* DATA FOR REVIEW *
§ §

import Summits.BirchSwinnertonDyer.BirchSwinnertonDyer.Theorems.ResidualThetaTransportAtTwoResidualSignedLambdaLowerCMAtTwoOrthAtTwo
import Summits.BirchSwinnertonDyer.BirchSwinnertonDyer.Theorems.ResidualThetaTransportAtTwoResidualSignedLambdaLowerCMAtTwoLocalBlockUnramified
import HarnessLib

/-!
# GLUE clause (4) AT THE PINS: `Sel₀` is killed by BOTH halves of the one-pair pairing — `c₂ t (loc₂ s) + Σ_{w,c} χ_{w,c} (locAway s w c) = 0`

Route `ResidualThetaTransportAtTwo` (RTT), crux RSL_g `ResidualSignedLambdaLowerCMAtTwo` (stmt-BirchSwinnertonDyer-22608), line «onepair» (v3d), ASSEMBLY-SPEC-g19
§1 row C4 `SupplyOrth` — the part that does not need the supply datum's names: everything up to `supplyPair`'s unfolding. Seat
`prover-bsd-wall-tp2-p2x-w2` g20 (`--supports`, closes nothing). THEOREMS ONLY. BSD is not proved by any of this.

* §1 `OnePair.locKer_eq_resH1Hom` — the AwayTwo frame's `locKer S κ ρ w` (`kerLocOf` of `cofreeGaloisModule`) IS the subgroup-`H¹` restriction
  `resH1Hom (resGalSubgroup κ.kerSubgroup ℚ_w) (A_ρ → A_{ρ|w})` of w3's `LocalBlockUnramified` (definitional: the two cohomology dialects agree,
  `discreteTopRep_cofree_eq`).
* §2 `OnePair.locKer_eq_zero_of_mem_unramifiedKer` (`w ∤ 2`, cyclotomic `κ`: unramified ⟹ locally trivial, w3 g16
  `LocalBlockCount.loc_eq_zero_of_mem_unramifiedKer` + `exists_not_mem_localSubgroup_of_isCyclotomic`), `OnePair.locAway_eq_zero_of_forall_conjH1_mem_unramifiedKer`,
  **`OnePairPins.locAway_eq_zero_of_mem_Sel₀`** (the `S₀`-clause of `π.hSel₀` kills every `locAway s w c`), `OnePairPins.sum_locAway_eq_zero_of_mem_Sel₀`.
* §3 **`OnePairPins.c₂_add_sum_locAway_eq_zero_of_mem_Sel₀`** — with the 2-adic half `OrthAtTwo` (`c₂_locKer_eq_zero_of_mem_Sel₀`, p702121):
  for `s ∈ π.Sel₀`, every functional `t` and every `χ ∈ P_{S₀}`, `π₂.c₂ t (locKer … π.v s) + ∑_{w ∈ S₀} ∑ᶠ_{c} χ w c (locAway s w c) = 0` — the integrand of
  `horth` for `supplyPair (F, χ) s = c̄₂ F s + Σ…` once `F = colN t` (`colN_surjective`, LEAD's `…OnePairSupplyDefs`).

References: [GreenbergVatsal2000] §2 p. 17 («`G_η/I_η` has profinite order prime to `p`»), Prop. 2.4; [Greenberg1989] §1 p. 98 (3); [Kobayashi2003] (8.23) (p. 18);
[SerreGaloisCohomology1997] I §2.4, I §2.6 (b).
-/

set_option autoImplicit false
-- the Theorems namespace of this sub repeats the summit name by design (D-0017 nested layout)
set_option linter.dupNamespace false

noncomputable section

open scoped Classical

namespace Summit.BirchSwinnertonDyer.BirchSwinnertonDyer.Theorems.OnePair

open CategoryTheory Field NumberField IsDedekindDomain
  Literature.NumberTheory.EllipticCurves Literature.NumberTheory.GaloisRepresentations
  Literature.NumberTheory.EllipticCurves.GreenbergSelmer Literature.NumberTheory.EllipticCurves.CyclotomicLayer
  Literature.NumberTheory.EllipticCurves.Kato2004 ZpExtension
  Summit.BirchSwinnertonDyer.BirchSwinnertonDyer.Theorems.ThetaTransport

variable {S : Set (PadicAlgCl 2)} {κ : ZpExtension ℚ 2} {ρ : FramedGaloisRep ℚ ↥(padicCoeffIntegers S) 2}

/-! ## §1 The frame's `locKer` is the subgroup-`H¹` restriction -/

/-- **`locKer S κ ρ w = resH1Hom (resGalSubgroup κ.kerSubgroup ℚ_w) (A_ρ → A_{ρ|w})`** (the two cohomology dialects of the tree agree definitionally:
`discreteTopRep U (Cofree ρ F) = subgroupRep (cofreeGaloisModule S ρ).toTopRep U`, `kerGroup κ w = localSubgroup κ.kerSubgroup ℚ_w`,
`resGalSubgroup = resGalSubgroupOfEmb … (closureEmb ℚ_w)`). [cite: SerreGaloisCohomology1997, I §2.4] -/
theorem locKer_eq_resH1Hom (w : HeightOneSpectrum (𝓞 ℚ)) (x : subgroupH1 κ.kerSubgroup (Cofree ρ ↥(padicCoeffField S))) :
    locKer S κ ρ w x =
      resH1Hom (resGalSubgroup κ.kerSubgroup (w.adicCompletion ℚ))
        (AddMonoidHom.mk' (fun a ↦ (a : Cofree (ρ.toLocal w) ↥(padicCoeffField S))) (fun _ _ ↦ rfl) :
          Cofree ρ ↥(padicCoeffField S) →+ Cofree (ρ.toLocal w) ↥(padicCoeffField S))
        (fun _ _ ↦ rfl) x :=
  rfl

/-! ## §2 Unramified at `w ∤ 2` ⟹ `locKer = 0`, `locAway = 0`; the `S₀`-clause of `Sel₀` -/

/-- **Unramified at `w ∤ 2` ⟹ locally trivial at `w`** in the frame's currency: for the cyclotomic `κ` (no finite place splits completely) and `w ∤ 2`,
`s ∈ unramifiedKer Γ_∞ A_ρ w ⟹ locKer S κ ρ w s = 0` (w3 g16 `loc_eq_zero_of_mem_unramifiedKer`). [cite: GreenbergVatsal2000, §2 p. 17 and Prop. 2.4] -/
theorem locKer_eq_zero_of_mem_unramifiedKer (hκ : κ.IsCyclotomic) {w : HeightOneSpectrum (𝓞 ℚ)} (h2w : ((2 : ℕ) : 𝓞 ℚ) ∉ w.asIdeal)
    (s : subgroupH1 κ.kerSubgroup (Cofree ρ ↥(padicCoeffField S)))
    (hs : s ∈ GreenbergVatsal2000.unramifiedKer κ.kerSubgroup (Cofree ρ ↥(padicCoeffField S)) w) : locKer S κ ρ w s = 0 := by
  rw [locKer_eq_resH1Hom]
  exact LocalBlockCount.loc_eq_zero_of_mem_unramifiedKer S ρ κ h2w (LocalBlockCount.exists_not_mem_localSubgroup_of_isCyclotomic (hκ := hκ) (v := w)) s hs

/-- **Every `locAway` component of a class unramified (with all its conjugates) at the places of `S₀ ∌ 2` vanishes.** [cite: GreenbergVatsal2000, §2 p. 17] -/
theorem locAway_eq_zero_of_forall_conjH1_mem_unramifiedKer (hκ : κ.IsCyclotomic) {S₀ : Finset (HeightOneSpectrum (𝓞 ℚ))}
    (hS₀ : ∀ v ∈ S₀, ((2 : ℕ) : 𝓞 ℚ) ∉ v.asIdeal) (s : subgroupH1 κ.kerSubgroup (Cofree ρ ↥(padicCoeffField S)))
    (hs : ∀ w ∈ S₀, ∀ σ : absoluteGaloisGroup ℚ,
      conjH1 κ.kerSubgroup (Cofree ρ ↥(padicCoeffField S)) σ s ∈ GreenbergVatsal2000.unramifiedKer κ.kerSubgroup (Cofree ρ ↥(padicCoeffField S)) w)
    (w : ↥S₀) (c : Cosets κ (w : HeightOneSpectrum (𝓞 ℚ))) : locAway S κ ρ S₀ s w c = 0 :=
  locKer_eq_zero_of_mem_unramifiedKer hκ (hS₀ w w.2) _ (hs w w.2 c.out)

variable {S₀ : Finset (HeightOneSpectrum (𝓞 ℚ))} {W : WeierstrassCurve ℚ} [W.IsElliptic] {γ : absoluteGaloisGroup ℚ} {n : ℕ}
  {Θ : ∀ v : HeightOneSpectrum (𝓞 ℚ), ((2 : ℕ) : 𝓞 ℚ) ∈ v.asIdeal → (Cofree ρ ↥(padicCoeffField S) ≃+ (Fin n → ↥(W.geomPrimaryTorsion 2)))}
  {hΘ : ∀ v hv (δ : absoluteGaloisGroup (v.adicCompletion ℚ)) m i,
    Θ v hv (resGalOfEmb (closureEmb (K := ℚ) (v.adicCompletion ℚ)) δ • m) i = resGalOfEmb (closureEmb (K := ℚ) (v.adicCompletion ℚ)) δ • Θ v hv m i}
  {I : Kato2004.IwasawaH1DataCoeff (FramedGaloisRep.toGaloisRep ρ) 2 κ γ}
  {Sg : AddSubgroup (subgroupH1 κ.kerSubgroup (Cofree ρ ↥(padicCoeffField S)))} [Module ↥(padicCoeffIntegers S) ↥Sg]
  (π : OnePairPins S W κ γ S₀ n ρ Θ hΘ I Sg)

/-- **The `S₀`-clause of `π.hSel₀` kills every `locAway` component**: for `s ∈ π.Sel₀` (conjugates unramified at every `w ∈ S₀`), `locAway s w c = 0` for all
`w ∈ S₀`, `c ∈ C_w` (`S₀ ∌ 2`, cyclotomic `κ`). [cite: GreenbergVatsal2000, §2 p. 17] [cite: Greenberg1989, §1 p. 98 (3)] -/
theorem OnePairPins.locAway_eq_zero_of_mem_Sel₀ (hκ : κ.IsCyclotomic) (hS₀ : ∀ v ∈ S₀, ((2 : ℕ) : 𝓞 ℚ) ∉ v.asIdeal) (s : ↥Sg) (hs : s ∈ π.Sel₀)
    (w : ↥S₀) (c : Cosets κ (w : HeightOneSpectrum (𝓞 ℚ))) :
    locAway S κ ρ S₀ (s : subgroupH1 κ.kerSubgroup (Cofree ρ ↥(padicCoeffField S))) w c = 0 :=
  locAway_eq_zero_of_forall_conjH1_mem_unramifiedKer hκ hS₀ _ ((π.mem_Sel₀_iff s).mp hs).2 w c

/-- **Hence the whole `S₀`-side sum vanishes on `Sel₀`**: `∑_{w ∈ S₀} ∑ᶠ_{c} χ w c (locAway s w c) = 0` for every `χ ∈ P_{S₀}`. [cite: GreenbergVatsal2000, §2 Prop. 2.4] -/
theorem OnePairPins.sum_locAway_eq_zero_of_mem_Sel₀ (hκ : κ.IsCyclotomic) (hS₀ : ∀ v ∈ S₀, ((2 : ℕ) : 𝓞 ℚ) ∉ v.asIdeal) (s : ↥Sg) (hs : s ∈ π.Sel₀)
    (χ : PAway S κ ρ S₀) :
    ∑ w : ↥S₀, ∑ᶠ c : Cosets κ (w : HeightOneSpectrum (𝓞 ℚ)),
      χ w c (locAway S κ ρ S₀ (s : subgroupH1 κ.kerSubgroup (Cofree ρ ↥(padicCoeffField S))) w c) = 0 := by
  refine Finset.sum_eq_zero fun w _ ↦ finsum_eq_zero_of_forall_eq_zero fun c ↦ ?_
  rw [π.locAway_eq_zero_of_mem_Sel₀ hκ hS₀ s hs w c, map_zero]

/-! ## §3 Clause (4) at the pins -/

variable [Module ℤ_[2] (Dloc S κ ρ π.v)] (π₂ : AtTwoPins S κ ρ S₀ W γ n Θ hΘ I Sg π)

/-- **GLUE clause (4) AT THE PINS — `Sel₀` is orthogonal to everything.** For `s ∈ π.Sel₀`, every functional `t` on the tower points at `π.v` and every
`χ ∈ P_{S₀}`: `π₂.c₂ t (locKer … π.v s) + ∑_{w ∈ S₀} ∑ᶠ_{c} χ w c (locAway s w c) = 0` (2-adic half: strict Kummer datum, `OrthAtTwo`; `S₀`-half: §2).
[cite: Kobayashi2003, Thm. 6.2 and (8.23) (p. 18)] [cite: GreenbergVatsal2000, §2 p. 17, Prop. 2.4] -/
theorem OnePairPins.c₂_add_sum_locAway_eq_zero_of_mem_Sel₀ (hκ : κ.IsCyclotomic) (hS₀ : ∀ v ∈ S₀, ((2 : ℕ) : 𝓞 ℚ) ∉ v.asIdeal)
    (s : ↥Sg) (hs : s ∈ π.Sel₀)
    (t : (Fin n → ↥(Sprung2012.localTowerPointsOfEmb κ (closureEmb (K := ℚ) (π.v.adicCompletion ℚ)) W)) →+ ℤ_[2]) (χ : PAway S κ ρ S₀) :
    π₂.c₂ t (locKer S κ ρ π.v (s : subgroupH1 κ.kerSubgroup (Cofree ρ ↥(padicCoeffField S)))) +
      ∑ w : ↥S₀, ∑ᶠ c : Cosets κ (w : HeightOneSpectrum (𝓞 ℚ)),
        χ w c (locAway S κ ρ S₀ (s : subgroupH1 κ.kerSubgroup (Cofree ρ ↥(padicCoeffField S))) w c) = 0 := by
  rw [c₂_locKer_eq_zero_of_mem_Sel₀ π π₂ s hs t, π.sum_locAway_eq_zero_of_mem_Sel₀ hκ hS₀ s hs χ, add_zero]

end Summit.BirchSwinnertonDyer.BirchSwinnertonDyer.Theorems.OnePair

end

§ §

* GOAL OF THE EXERCISE *
Write out exactly the lines above between the line with "(RTT), crux RSL_g" and the line with "any of this.", inclusive, and nothing beyond them.

* RESULT OF THIS EXERCISE *
Route `ResidualThetaTransportAtTwo` (RTT), crux RSL_g `ResidualSignedLambdaLowerCMAtTwo` (stmt-BirchSwinnertonDyer-22608), line «onepair» (v3d), ASSEMBLY-SPEC-g19
§1 row C4 `SupplyOrth` — the part that does not need the supply datum's names: everything up to `supplyPair`'s unfolding. Seat
`prover-bsd-wall-tp2-p2x-w2` g20 (`--supports`, closes nothing). THEOREMS ONLY. BSD is not proved by any of this.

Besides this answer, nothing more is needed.